Li, Xiaochun
2013-Nov-19 21:40 UTC
[R] Does function read.sas7bdat() have some memory limitations?
Dear R-ers, I was trying to read in a large sas7bdat file (size 148094976 bytes) using 'read.sas7bdat()', but it did not read in the data correctly. E.g., the first 5 rows will come out like this (I'm omitting other columns to keep it readable): PERSON_ID age 1 5.399114e-315 5.329436e-315 2 5.399114e-315 5.328302e-315 3 5.399114e-315 5.332026e-315 4 5.399114e-315 5.329112e-315 5 5.399114e-315 5.331055e-315 If I reduced the original sas dataset to the first 5 rows, 'read.sas7bdat' read them in correctly: PERSON_ID age 1 612569 55 2 612571 48 3 612580 78 4 612606 53 5 612617 66 So for now I first saved the sas dataset as .csv, then read using 'read.csv', everything is fine.
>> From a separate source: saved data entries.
import Literature.MathematicalPhysics.QuantumFieldTheory.Balaban1983to89.BlockAveragingEMLFibreLawSUN
import Literature.MathematicalPhysics.QuantumFieldTheory.Balaban1983to89.T4FiniteEpsInhabited
import Literature.MathematicalPhysics.QuantumFieldTheory.Balaban1983to89.B12RTGaugeInvariance254
import Literature.MathematicalPhysics.QuantumFieldTheory.Balaban1983to89.B12Eq019ActionBody

/-!
# `Balaban1983to89.B12RT013TwoLevel` — [Balaban1987RG1] (0.13) p. 254 and (0.17)–(0.19) p. 255 AT THE PAPER'S OWN
# AVERAGING (0.11)–(0.12): the renormalization transformation `T_k` as an `RTOpI`, hypothesis-free on `SU(N)`

HONEST FRAMING (cell `lit-balaban`, verbatim): statement-level skeleton of published theorems with citation tags;
proofs where landed; nothing here is a claim about the Yang–Mills mass gap.

CITATION HEADER.  T. Bałaban, *Renormalization group approach to lattice gauge field theories. I. Generation of
effective actions in a small field approximation and a coupling constant renormalization in four dimensions*,
Commun. Math. Phys. **109** (1987) 249–301 [Balaban1987RG1] (cell paper B12 = "[I]"), pp. 253–255; held text
`paper:balaban1987-cmp109-rg-i-small-field` pp. 6–7 re-read by this seat (2026-08-23), displays against the reader row
cells B12.Eq0.11 / Eq0.12 / Eq0.13 / Eq0.17 / Eq0.19 of `HOME/lit-balaban-r09/ROWS-B12.md` (render-checked v2.75/v2.76).

WHAT IS QUOTED.  p. 254: «Now we consider renormalization transformations, which have the general form
(Tρ)(V) = ∫dU t(V,U)ρ(U). (0.13) Here U, V are gauge field configurations on the lattices T, T⁽¹⁾ correspondingly, and
t(V,U) is a gauge invariant kernel, for example see the definitions in [9,12]. … The kernel t(V,U) introduces connections
between fields U and V, like the equalities Ū = V in the definitions of [9,16] … In order to maintain the Euclidean
invariance on the lattice T⁽¹⁾ we have to use other expressions than the contour variables U(Γ_{y,x}). We use the
variables U(y,x) defined in (0.11).»  p. 255: «In the first step we define
A₁(V) = (𝐓₀A)(V) = log 𝐍₀⁻¹ ∫dU Π_{c∈T⁽¹⁾} δ(Ū(c)V⁻¹(c)) χ₀ exp[−(1/g₀²) Σ_{y∈T⁽¹⁾} Σ_{x∈B(y),x≠y} [1 − Re tr U(y,x)]
− (1/g₀²)A(U)] (0.17) where the normalization factor 𝐍₀ is given by the same integral as above, but with V = 1. … The
(k+1)-st action A_{k+1} is defined by the generalization of (0.17), [(0.19)]», with `Ū(c)` the two-level average (0.12)
p. 254 «Ū(c) = exp[i Σ_{x∈B(c₋)} L^{−d} (1/i) log U(c₋,x)U([x,x′])U(x′,c₊)U(−c)] U(c)» built from the averaged contour
variables (0.11) p. 253 «U(y,x) = M({U(Γ)}_{Γ∈G(y,x)})».

WHAT IS PROVED (definitions WITH BODIES + theorems; 0 `Prop`-facts).  The tree types (0.13) as an abstract OPERATOR
(`Setup.RTOpI`: push-forward identity `Setup.IsRT` on integrable densities + positivity; cell DIVERGENCE F7/F17) and
(0.17)/(0.19) as the predicate `Setup.SmallFieldStepI T χ GF g_k A_k A_{k+1}` over such a `T`; the two-level averaging
(0.12) is the tree's `BlockAveragingTwoLevel.blockAvg₂ 𝓜 ℰ` (inner group average `𝓜` = print's axiomatic `M` of
(0.5)–(0.7), outer small-loop average `ℰ`, printed instance `ExpMeanLog.expMeanLogSU`), the variables (0.11) are
`BlockAveragingTwoLevel.contourData 𝓜`.  THIS MODULE SUPPLIES PRINT'S OWN INSTANCE of the abstract `T` and `GF`:
* §1 `rtOpITwoLevel 𝓜 ℰ … : RTOpI P j G (blockAvg₂ 𝓜 ℰ)` — the δ-kernel transformation `∫dU Π_c δ(Ū(c)V⁻¹(c)) (·)` of
  (0.17)/(0.19) for `Ū` = (0.12), realised as the Radon–Nikodym transport `AveragingRT.rnTransport (avgFun₂ 𝓜 ℰ)` of
  `ρ dU` under `Ū` (the pub-balaban cell's `T4FiniteEpsInhabited.rtOpIOfAC`) under the bracket
  `T4FiniteEpsInhabited.HaarAC (avgFun₂ 𝓜 ℰ)` — general compact `G`, any `𝓜`, `ℰ`; `isRT_rtOpITwoLevel` (print's δ-function
  definition in the weak form `∫dV (Tρ)(V) f(V) = ∫dU ρ(U) f(Ū)`), positivity; the level family `rtOpITwoLevelStd` over
  `blockAvg₂Std` (= (0.12) in the standing range `k + 1 ≤ m + K`, the transport averaging beyond it, as in the one-level
  precedent `B10Eq2DensityTower.rtOpIBlockAvgStd`).
* §2 HYPOTHESIS-FREE ON `SU(N)`, EVERY `N ≥ 1`, for the printed outer exp-mean-log average and ANY measurable inner `M`
  (`rtOpITwoLevelSUN`), in particular Federbush's inner mean (0.10) (`rtOpITwoLevelFederbush`), by
  `BlockAveragingEMLFibreLawSUN.haarAC_avgFun₂_expMeanLogSU_SUN` / `haarAC_avgFun₂_federbushSU_expMeanLogSU`; the whole
  level family is inhabited (`nonempty_rtOpI_family_federbush`).
* §3 the gauge-fixing density of (0.17) with `U(y,x)` = (0.11): `gf017 𝓜 Y := Setup.gaugeFixFn (contourData 𝓜) Y`
  (lift-invariant under block-constant gauge transformations, `liftInvariant_gf017`, by
  `B12RTGaugeInvariance254.liftInvariant_gaugeFixFn`; `0 ≤ gf017`).
* §5 **(0.19) LITERALLY, AT THE PAPER'S OWN OBJECTS** — composing the BODY of `A_{k+1}` (r20's `B12Eq019ActionBody.nextAction`,
  landed p363008: `A_{k+1}(V) := log 𝐍_k⁻¹ (T(χ_k e^{−GF/g_k² + A_k}))(V)` over an abstract operator `T`) with print's `T_k` of §1
  and print's `𝐆` of §3: `printedNextAction 𝓜 ℰ … χ g_k A_k := nextAction (rtOpITwoLevel 𝓜 ℰ …).T χ (gf017 𝓜 univ) g_k A_k`
  — `A_{k+1}(g_{k+1},V) = log 𝐍_k⁻¹ ∫dU Π_c δ(Ū(c)V⁻¹(c)) χ_k exp[−(1/g_k²)Σ_yΣ_{x∈B(y),x≠y}[1 − Re tr U(y,x)] + A_k(g_k,U)]` with
  `Ū` = (0.12), `U(y,x)` = (0.11), the δ-integral in the Radon–Nikodym reading (`printedNextAction_apply`, `rfl`);
  `printedNextAction_one` (`A_{k+1}(1) = 0`), `smallFieldStepI_printedNextAction` (positivity of the transformed density ⇒
  the cell's step predicate HOLDS at print's objects with this `A_{k+1}`), `eq_printedNextAction_of_step` (and is FORCED: any
  `A'` satisfying the step at print's objects IS `printedNextAction`); hypothesis-free `SU(N)` forms `printedNextActionSUN`,
  `printedNextActionFederbush` (both printed averaging operations).
* §4 (0.17)/(0.19) AT THESE OBJECTS: `smallFieldStepI_twoLevel_iff` (the predicate unfolded to the Radon–Nikodym
  transport, `Iff.rfl`); `exists_integral_step_eq` — THE WEAK (δ-FUNCTION) FORM of the printed display: if the step holds
  then `∃ N_k > 0, A_{k+1}(1) = 0 ∧ ∀ f` bounded measurable,
  `N_k ∫dV e^{A_{k+1}(V)} f(V) = ∫dU χ_k(U) e^{−𝐆(U)/g_k² + A_k(U)} f(Ū)`, i.e. print's
  `e^{A_{k+1}(V)} 𝐍_k = ∫dU Π_c δ(Ū(c)V⁻¹(c)) χ_k e^{…}` integrated against test functions; `integral_step_mass`
  (f ≡ 1: `N_k ∫dV e^{A_{k+1}} = ∫dU χ_k e^{−𝐆/g_k² + A_k}`); `nextAction_gaugeInvariant_ae_twoLevel` — p. 265 / p. 263
  gauge invariance of `A_{k+1}` at print's `T` and print's `𝐆` (instance of
  `B12RTGaugeInvariance254.smallFieldStep_gaugeInvariant_ae` with `liftInvariant_gf017`).

WHAT THIS IS NOT.  The BODY of `A_{k+1}` over an abstract operator is r20's `B12Eq019ActionBody` (imported, never
re-declared); this module supplies print's operator and gauge-fixing density and composes them (§5).  No integrability of
the printed densities is proved (hypotheses `hint`, `hint'`);
nothing on the coupling renormalization (0.18)/(0.20), on positivity of `T(χ_k e^{…})` (print takes its log), on the
representation (0.22) or on Theorems 1–3.  Off `SU(N)` the bracket `HaarAC` stays a hypothesis (named).  Every result is
elementary measure theory / bookkeeping ([folklore]) about the published formulas; the citations of (0.11)/(0.12) are
carried by `BlockAveragingTwoLevel`, of the transport by `AveragingRT` / `T4FiniteEpsInhabited`.

DIVERGENCES (cell register, none new): F7 (δ-kernel RT in the push-forward / Radon–Nikodym reading: `(Tρ)(V)` is a
`dV`-a.e. defined version, not a pointwise δ-integral), F17 (`RTOpI`, integrable densities), F6 / D-pv26g2.3 (ii) (the
contour families of (0.11) indexed by orderings; identification with print's set averages `B12ContourMultiplicity252`),
the total extensions by gauge-invariant guards of `blockAvg₂` / `contourData` (`BlockAveragingTwoLevel`).
-/

noncomputable section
Any suggestion why 'read.sas7bdat' didn't work, and if some fix in its code can make it work? Thank you. _____________________________ Xiaochun Li, Ph.D. Department of Biostatistics Indiana University School of Medicine and Richard M. Fairbanks School of Public Health
peter dalgaard
2013-Nov-21 14:18 UTC
[R] Does function read.sas7bdat() have some memory limitations?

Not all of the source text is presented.